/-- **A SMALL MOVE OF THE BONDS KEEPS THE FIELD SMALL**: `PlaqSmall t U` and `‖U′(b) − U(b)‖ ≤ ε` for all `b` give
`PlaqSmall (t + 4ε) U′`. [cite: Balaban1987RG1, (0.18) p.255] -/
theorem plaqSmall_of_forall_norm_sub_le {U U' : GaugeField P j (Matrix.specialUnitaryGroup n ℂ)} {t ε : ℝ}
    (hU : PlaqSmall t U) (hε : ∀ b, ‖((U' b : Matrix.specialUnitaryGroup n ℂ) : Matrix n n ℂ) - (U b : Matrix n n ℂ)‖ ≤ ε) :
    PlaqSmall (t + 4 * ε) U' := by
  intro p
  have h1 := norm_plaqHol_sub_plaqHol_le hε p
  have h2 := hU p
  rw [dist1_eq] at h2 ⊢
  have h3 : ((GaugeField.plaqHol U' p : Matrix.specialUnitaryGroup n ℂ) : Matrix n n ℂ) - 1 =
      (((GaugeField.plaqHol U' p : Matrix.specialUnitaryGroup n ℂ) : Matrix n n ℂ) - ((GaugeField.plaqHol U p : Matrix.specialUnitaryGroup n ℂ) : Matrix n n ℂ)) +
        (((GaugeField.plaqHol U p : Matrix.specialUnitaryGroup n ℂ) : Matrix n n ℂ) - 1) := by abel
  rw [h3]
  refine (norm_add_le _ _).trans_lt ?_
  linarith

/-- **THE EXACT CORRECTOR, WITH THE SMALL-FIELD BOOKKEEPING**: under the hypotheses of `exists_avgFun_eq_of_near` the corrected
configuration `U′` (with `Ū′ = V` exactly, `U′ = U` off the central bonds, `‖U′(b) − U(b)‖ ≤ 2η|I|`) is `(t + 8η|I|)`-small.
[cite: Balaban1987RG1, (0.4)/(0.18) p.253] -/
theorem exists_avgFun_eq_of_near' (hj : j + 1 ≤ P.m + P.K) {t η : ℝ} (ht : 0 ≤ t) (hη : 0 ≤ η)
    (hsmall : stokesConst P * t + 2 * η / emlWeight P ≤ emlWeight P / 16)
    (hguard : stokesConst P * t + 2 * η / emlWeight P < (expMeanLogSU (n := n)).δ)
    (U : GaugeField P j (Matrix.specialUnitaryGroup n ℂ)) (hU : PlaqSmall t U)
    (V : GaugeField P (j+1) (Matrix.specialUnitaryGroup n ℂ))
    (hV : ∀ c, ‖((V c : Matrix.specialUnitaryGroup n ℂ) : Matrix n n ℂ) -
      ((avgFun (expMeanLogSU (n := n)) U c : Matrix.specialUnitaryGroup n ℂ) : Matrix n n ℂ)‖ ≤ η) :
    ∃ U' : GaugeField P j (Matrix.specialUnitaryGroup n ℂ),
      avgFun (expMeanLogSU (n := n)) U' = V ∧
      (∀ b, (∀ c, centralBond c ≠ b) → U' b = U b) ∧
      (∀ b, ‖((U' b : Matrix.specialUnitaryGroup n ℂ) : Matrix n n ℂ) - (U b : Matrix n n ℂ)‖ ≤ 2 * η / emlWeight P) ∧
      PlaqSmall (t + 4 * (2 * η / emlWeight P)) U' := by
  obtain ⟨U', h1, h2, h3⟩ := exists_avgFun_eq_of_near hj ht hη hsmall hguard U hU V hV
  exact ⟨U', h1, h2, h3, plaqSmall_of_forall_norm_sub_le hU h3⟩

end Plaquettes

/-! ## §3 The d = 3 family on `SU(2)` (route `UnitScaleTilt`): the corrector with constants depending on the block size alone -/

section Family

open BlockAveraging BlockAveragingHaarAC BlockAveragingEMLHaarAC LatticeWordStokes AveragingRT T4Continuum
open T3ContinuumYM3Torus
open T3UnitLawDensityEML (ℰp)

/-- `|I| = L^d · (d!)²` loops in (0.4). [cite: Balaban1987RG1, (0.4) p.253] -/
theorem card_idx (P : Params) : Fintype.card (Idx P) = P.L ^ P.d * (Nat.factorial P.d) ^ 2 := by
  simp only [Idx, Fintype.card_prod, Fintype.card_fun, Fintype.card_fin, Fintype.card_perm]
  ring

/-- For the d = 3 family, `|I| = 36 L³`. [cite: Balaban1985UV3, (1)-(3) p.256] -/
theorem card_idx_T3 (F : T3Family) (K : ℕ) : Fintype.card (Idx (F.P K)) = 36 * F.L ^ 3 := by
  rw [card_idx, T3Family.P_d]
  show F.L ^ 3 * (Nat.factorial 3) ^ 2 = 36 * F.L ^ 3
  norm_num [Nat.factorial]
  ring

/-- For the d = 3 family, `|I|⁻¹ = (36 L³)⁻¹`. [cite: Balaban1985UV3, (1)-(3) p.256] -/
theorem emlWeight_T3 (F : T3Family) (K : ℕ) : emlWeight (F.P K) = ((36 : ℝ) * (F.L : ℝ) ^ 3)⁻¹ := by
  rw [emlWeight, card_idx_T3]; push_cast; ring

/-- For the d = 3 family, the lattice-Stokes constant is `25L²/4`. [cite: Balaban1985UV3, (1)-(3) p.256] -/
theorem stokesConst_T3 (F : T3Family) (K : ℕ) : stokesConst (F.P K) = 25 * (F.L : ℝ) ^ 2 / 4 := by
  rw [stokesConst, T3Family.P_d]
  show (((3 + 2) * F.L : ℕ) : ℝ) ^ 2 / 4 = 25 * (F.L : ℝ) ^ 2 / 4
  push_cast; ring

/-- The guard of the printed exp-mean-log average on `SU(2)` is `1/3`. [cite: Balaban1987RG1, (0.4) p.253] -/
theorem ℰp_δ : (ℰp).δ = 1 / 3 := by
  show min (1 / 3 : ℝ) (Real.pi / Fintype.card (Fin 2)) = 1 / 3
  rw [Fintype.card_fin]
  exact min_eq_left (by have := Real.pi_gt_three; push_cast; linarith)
■ ■ ■ ■ ■ ■ ■
**DESCRIPTION OF THE TASK**
Extract the lines of the preceding material that run from the line with "(((GaugeField.plaqHol U p" through the line with "(hsmall : stokesConst", inclusive, reproducing them exactly and adding nothing.

**RESULT FOR THIS EXERCISE**
        (((GaugeField.plaqHol U p : Matrix.specialUnitaryGroup n ℂ) : Matrix n n ℂ) - 1) := by abel
  rw [h3]
  refine (norm_add_le _ _).trans_lt ?_
  linarith

/-- **THE EXACT CORRECTOR, WITH THE SMALL-FIELD BOOKKEEPING**: under the hypotheses of `exists_avgFun_eq_of_near` the corrected
configuration `U′` (with `Ū′ = V` exactly, `U′ = U` off the central bonds, `‖U′(b) − U(b)‖ ≤ 2η|I|`) is `(t + 8η|I|)`-small.
[cite: Balaban1987RG1, (0.4)/(0.18) p.253] -/
theorem exists_avgFun_eq_of_near' (hj : j + 1 ≤ P.m + P.K) {t η : ℝ} (ht : 0 ≤ t) (hη : 0 ≤ η)
    (hsmall : stokesConst P * t + 2 * η / emlWeight P ≤ emlWeight P / 16)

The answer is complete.